■ **INPUT DATA**
────────────────────

import Literature.NumberTheory.Transcendental.RoySmallValueProp61
import Literature.NumberTheory.Transcendental.RoySmallValueStep2Core
import Literature.NumberTheory.Transcendental.RoySmallValueLevelGain
import HarnessLib

/-!
# Roy's small value estimate for `𝔾ₐ × 𝔾ₘ` — §7 Step 2 for a level package: every admissible family is small on `𝒵(P̃, Q)`, with the height gain

Topic `Literature/NumberTheory/Transcendental`. Part of the formalisation of the proof of Roy 2013,
Theorem 1.1 (named fact `roy2013_thm_1_1`, `RoySmallValueEstimates.lean`), seat B. Source: D. Roy,
*A small value estimate for `𝔾ₐ × 𝔾ₘ`*, Mathematika 59 (2013) 333–363 = arXiv:1301.0663, §6
(Propositions 6.1, 6.2, 6.4) and §7, Step 2 (pp. 16–18 of the arXiv text):

> (Step 1) `𝒞_D = {P ∈ ℂ[X]_D ; ‖P‖ ≤ exp(2D^β), max_{i<⌊D^τ⌋} |𝒟ⁱP(θ)| ≤ exp(−D^ν/2)}` [...]
> **Prop. 6.1.** `h_𝒞(ℙ²) ≤ −TU + 3D²Y + 21 log(3) D³`. **Prop. 6.2.** [...]
> `h_𝒞(Z) ≤ C' h_𝒞(ℙ²)(Y deg Z + D h(Z))/(D²Y)` [...] **Prop. 2.4 / Step 2**
> `∑_{α∈Z} log sup{|P(α)| ; P ∈ 𝒞_D} ≤ h_{𝒞_D}(Z) − D h(Z) + 9 log(3) D deg(Z)`.

For a level package `L : LevelPkg D P̃` (parallel seat) and Roy's convex body
`𝒞 = royBody D ξ η Y U T` (forms of degree `D` with `‖R‖ ≤ e^Y` and `|𝒟ⁱR(1,ξ,η)| ≤ e^{−U}`,
`i < T`) containing `P̃` and its companion `Q`, we combine

* `prop_6_1` (`|Φ(P̃, Q, R)| ≤ e^{−TU} N! (3e^Y)^N` for `R ∈ 𝒞`) and `step2_core`
  (`|c| ∏_j |R_j(α_j)|^{e_j} ≤ 2^{2k2^k} sup_𝒞|Φ|` for every family `R_j ∈ 𝒞`) into
  `step2_family_le`;
* the gain `height_le_log_leading_sup` (`RoySmallValueLevelGain`: the sup-normalised leading
  constant `|c| ∏ ‖α_j‖^{De_j}` is `≥ exp((D/[K:ℚ]) ∑ e_j h_K(rep j))`) into the SUP-NORMALISED form
  with the height of `𝒵(P̃, Q)` on the favourable side:
  **`∏_j (|R_j(α_j)|/‖α_j‖^D)^{e_j} ≤ 2^{2k2^k} e^{−TU} N! (3e^Y)^N · exp(−(D/[K:ℚ]) ∑_j e_j h_K(rep j))`**
  (`step2_family_normalised_le`) — Roy's "`h_𝒞(Z) − D h(Z)`" for test families, the input of the
  orbit selection (`RoySmallValueOrbitSelection`).

Also: `royBody` is convex in Roy's sense and contains `0` (`royBody_convex`, `zero_mem_royBody`).
Everything is proved; the one definition (`royBody`) has a body; no named facts.

## References

* [Roy2013] D. Roy, *A small value estimate for 𝔾ₐ × 𝔾ₘ*, Mathematika 59 (2013), 333–363
  (arXiv:1301.0663), Propositions 6.1, 6.2, 6.4, 2.4 and §7, Steps 1–2.
-/

noncomputable section

open MvPolynomial Finset Height

namespace Literature.NumberTheory.Transcendental

namespace Roy2013

open Nesterenko

/-! ### Roy's convex body `𝒞_D` -/

/-- **Roy's convex body** `𝒞 = {R ∈ ℂ[X]_D ; ‖R‖ ≤ e^Y, |𝒟ⁱR(1, ξ, η)| ≤ e^{−U} (i < T)}`.
[cite: Roy2013, Proposition 6.1 (definition of `𝒞`) and §7, Step 1 (`𝒞_D`)] -/
def royBody (D : ℕ) (ξ η : ℂ) (Y U : ℝ) (T : ℕ) : Set CX :=
  {R | R.IsHomogeneous D ∧ maxNorm R ≤ Real.exp Y ∧
    ∀ i < T, ‖aeval ![1, ξ, η] (homD^[i] R)‖ ≤ Real.exp (-U)}

/-- Membership, unfolded. [folklore] -/
theorem mem_royBody {D : ℕ} {ξ η : ℂ} {Y U : ℝ} {T : ℕ} {R : CX} :
    R ∈ royBody D ξ η Y U T ↔ R.IsHomogeneous D ∧ maxNorm R ≤ Real.exp Y ∧
      ∀ i < T, ‖aeval ![1, ξ, η] (homD^[i] R)‖ ≤ Real.exp (-U) := Iff.rfl

/-- `0 ∈ 𝒞`. [folklore] -/
theorem zero_mem_royBody (D : ℕ) (ξ η : ℂ) (Y U : ℝ) (T : ℕ) : (0 : CX) ∈ royBody D ξ η Y U T := by
  refine ⟨isHomogeneous_zero _ _ _, by rw [maxNorm_zero]; exact (Real.exp_pos _).le, fun i _ => ?_⟩
  rw [Function.iterate_fixed (map_zero homD) i, map_zero, norm_zero]
  exact (Real.exp_pos _).le

/-- **`𝒞` is convex in Roy's sense**: `aR + bS ∈ 𝒞` for `R, S ∈ 𝒞`, `|a| + |b| ≤ 1`.
[cite: Roy2013, §2 (convex bodies) and Prop. 6.1] -/
theorem royBody_convex (D : ℕ) (ξ η : ℂ) (Y U : ℝ) (T : ℕ) :
    ∀ R ∈ royBody D ξ η Y U T, ∀ S ∈ royBody D ξ η Y U T, ∀ a b : ℂ, ‖a‖ + ‖b‖ ≤ 1 →
      a • R + b • S ∈ royBody D ξ η Y U T := by
  intro R hR S hS a b hab
  obtain ⟨hRh, hRn, hRv⟩ := hR
  obtain ⟨hSh, hSn, hSv⟩ := hS
  have ha : ‖a‖ ≤ 1 := by linarith [norm_nonneg b]
  have hb : ‖b‖ ≤ 1 := by linarith [norm_nonneg a]
  refine ⟨?_, ?_, fun i hi => ?_⟩
  · rw [smul_eq_C_mul, smul_eq_C_mul]
    exact (hRh.C_mul a).add (hSh.C_mul b)
  · rw [smul_eq_C_mul, smul_eq_C_mul]
    calc maxNorm (C a * R + C b * S) ≤ maxNorm (C a * R) + maxNorm (C b * S) := maxNorm_add_le _ _
      _ = ‖a‖ * maxNorm R + ‖b‖ * maxNorm S := by rw [maxNorm_C_mul, maxNorm_C_mul]
      _ ≤ ‖a‖ * Real.exp Y + ‖b‖ * Real.exp Y := by
          gcongr
      _ = (‖a‖ + ‖b‖) * Real.exp Y := by ring
      _ ≤ 1 * Real.exp Y := by gcongr
      _ = Real.exp Y := one_mul _
  · rw [iterate_homD_add, iterate_homD_smul, iterate_homD_smul, map_add, map_smul, map_smul]
    calc ‖a • aeval ![1, ξ, η] (homD^[i] R) + b • aeval ![1, ξ, η] (homD^[i] S)‖
        ≤ ‖a‖ * ‖aeval ![1, ξ, η] (homD^[i] R)‖ + ‖b‖ * ‖aeval ![1, ξ, η] (homD^[i] S)‖ := by
          refine (norm_add_le _ _).trans ?_
          rw [norm_smul, norm_smul]
      _ ≤ ‖a‖ * Real.exp (-U) + ‖b‖ * Real.exp (-U) := by
          gcongr
          · exact hRv i hi
          · exact hSv i hi
      _ = (‖a‖ + ‖b‖) * Real.exp (-U) := by ring
      _ ≤ 1 * Real.exp (-U) := by gcongr
      _ = Real.exp (-U) := one_mul _

/-! ### Step 2 for a level package -/

namespace LevelPkg

variable {D : ℕ} {Pt : MvPolynomial (Fin 3) ℤ} (L : LevelPkg D Pt)

/-- `∑ e_i = D² ≤ 2^k` whenever `D² ≤ 2^k`. [folklore] -/
theorem sum_e_le_two_pow {k : ℕ} (hk : D ^ 2 ≤ 2 ^ k) : ∑ i, L.e i ≤ 2 ^ k := by
  rw [L.hesum, L.hcard]; exact hk

/-- **Step 2, test-family form**: for `P̃, Q ∈ 𝒞 = royBody D ξ η Y U T` and every family
`R_j ∈ 𝒞`, `|c| ∏_j |R_j(α_j)|^{e_j} ≤ 2^{2k2^k} · e^{−TU} N! (3e^Y)^N` (`N = binom(3D+2, 2)`,
`D² ≤ 2^k`, `T ≤ binom(L'+2, 2)`, `L' ≤ D`, interpolation constant `≤ e^Y`).
[cite: Roy2013, Propositions 6.1, 2.3–2.4 and §7, Step 2] -/
theorem step2_family_le (hPt : (map (Int.castRingHom ℂ) Pt).IsHomogeneous D) {ξ η : ℂ}
    (hη : η ≠ 0) {T Li : ℕ} (hTL : T ≤ (Li + 2).choose 2) (hLD : Li ≤ D) {Y U : ℝ} (hU : 0 ≤ U)
    (hY : (3 * (1 + ‖ξ‖ + ‖η‖⁻¹)) ^ Li * (4 * (Li + 1) : ℝ) ^ (Li + 2).choose 2 ≤ Real.exp Y)
    (hPmem : map (Int.castRingHom ℂ) Pt ∈ royBody D ξ η Y U T)
    (hQmem : map (Int.castRingHom ℂ) (levelQ D Pt L.t) ∈ royBody D ξ η Y U T)
    {k : ℕ} (hk : D ^ 2 ≤ 2 ^ k) (t : Fin L.m → CX) (ht : ∀ i, t i ∈ royBody D ξ η Y U T) :
    ‖L.c‖ * ∏ i, ‖eval (L.α i) (t i)‖ ^ L.e i ≤
      2 ^ (2 * k * 2 ^ k) * (Real.exp (-(T * U)) *
        ((Fintype.card (PhiRow D)).factorial * (3 * Real.exp Y) ^ Fintype.card (PhiRow D))) := by
  have hB : ∀ R ∈ royBody D ξ η Y U T,
      ‖royPhi D L.M₁ L.M₂ L.σ ![map (Int.castRingHom ℂ) Pt, map (Int.castRingHom ℂ) (levelQ D Pt L.t), R]‖ ≤
        Real.exp (-(T * U)) *
          ((Fintype.card (PhiRow D)).factorial * (3 * Real.exp Y) ^ Fintype.card (PhiRow D)) := by
    intro R hR
    refine prop_6_1 hη hTL hLD hU hY L.hM₁ L.hM₂ L.σ (fun j => ?_) (fun j => ?_) (fun j => ?_)
    · fin_cases j
      · exact hPt
      · exact isHomogeneous_map_levelQ hPt L.t
      · exact hR.1
    · fin_cases j
      · exact hPmem.2.1
      · exact hQmem.2.1
      · exact hR.2.1
    · fin_cases j
      · exact hPmem.2.2
      · exact hQmem.2.2
      · exact hR.2.2
  exact step2_core L.hM₁ L.hM₂ L.σ L.hc L.hFeq (royBody_convex D ξ η Y U T)
    ⟨0, zero_mem_royBody D ξ η Y U T⟩ (fun R hR => hR.1) hB k (L.sum_e_le_two_pow hk) t ht

/-- **Step 2, sup-normalised form with the height gain**: for every family `R_j ∈ 𝒞`,
`∏_j (|R_j(α_j)|/‖α_j‖^D)^{e_j} ≤ 2^{2k2^k} e^{−TU} N! (3e^Y)^N · exp(−(1/[K:ℚ]) ∑_j e_j D h_K(rep j))`.
[cite: Roy2013, Propositions 2.3, 2.4, 6.1, 6.2 and §7, Step 2 ("`h_𝒞(Z) − D h(Z)`")] -/
theorem step2_family_normalised_le (hPt : (map (Int.castRingHom ℂ) Pt).IsHomogeneous D)
    {ξ η : ℂ} (hη : η ≠ 0) {T Li : ℕ} (hTL : T ≤ (Li + 2).choose 2) (hLD : Li ≤ D) {Y U : ℝ}
    (hU : 0 ≤ U)
    (hY : (3 * (1 + ‖ξ‖ + ‖η‖⁻¹)) ^ Li * (4 * (Li + 1) : ℝ) ^ (Li + 2).choose 2 ≤ Real.exp Y)
    (hPmem : map (Int.castRingHom ℂ) Pt ∈ royBody D ξ η Y U T)
    (hQmem : map (Int.castRingHom ℂ) (levelQ D Pt L.t) ∈ royBody D ξ η Y U T)
    {k : ℕ} (hk : D ^ 2 ≤ 2 ^ k) (K : IntermediateField ℚ ℂ) (hK : ∀ i k, L.α i k ∈ K)
    [Normal ℚ K] [NumberField K] (t : Fin L.m → CX) (ht : ∀ i, t i ∈ royBody D ξ η Y U T) :
    ∏ i, (‖eval (L.α i) (t i)‖ / ‖L.α i‖ ^ D) ^ L.e i ≤
      2 ^ (2 * k * 2 ^ k) * (Real.exp (-(T * U)) *
        ((Fintype.card (PhiRow D)).factorial * (3 * Real.exp Y) ^ Fintype.card (PhiRow D))) *
        Real.exp (-((∑ i, (L.e i : ℝ) * (D * logHeight ((L.cfg K hK).rep i))) /
          Module.finrank ℚ K)) := by
  -- abbreviations
  obtain ⟨S₀, hS₀⟩ : ∃ S₀ : ℝ, S₀ = 2 ^ (2 * k * 2 ^ k) * (Real.exp (-(T * U)) *
      ((Fintype.card (PhiRow D)).factorial * (3 * Real.exp Y) ^ Fintype.card (PhiRow D))) :=
    ⟨_, rfl⟩
  obtain ⟨Hs, hHs⟩ : ∃ Hs : ℝ, Hs = ∑ i, (L.e i : ℝ) * (D * logHeight ((L.cfg K hK).rep i)) :=
    ⟨_, rfl⟩
  obtain ⟨A, hA⟩ : ∃ A : ℝ, A = ∏ i, ‖L.α i‖ ^ (D * L.e i) := ⟨_, rfl⟩
  rw [← hS₀, ← hHs]
  have hcore := L.step2_family_le hPt hη hTL hLD hU hY hPmem hQmem hk t ht
  rw [← hS₀] at hcore
  have hc : 0 < ‖L.c‖ := norm_pos_iff.mpr L.hc
  have hαpos : ∀ i, 0 < ‖L.α i‖ := fun i => norm_pos_iff.mpr (L.α_ne_zero i)
  have hA0 : 0 < A := by rw [hA]; exact prod_pos fun i _ => pow_pos (hαpos i) _
  have hn : (0 : ℝ) < Module.finrank ℚ K := by exact_mod_cast Module.finrank_pos
  -- the gain: `exp(Hs/n) ≤ ‖c‖ * A`
  have hgain := L.height_le_log_leading_sup K hK
  rw [← hHs] at hgain
  have hlogA : Real.log A = D * ∑ i, (L.e i : ℝ) * Real.log ‖L.α i‖ := by
    rw [hA, Real.log_prod (s := univ) (fun i _ => (pow_pos (hαpos i) _).ne'), mul_sum]
    refine Finset.sum_congr rfl fun i _ => ?_
    rw [Real.log_pow, Nat.cast_mul]; ring
  have hexp : Real.exp (Hs / Module.finrank ℚ K) ≤ ‖L.c‖ * A := by
    have h1 : Hs / Module.finrank ℚ K ≤ Real.log ‖L.c‖ + Real.log A := by
      rw [div_le_iff₀ hn, hlogA]; linarith
    calc Real.exp (Hs / Module.finrank ℚ K) ≤ Real.exp (Real.log ‖L.c‖ + Real.log A) :=
          Real.exp_le_exp.mpr h1
      _ = ‖L.c‖ * A := by rw [Real.exp_add, Real.exp_log hc, Real.exp_log hA0]
  -- rewrite the left-hand side
  have hL : ∏ i, (‖eval (L.α i) (t i)‖ / ‖L.α i‖ ^ D) ^ L.e i =
      (∏ i, ‖eval (L.α i) (t i)‖ ^ L.e i) / A := by
    rw [hA, ← prod_div_distrib]
    refine Finset.prod_congr rfl fun i _ => ?_
    rw [div_pow, ← pow_mul]
  rw [hL, div_le_iff₀ hA0]
  -- `∏ ≤ S₀/‖c‖` and `S₀/‖c‖ ≤ S₀ exp(-Hs/n) A`
  have h1 : ∏ i, ‖eval (L.α i) (t i)‖ ^ L.e i ≤ S₀ / ‖L.c‖ := by
    rw [le_div_iff₀ hc, mul_comm]; exact hcore
  have hS₀0 : 0 ≤ S₀ := by rw [hS₀]; positivity
  have h2 : S₀ / ‖L.c‖ ≤ S₀ * Real.exp (-(Hs / Module.finrank ℚ K)) * A := by
    rw [Real.exp_neg, div_le_iff₀ hc]
    have h3 : S₀ * (Real.exp (Hs / Module.finrank ℚ K))⁻¹ * A * ‖L.c‖ =
        S₀ * ((‖L.c‖ * A) / Real.exp (Hs / Module.finrank ℚ K)) := by
      field_simp
    rw [h3]
    refine le_mul_of_one_le_right hS₀0 ?_
    rw [one_le_div (Real.exp_pos _)]
    exact hexp
  exact h1.trans h2

end LevelPkg

end Roy2013

end Literature.NumberTheory.Transcendental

────────────────────

■ **WHAT YOU HAVE TO DO**
If the string "named" is in a line of the entries, pick that line out.

■ **EXERCISE ANSWER**
Theorem 1.1 (named fact `roy2013_thm_1_1`, `RoySmallValueEstimates.lean`), seat B. Source: D. Roy,
Everything is proved; the one definition (`royBody`) has a body; no named facts.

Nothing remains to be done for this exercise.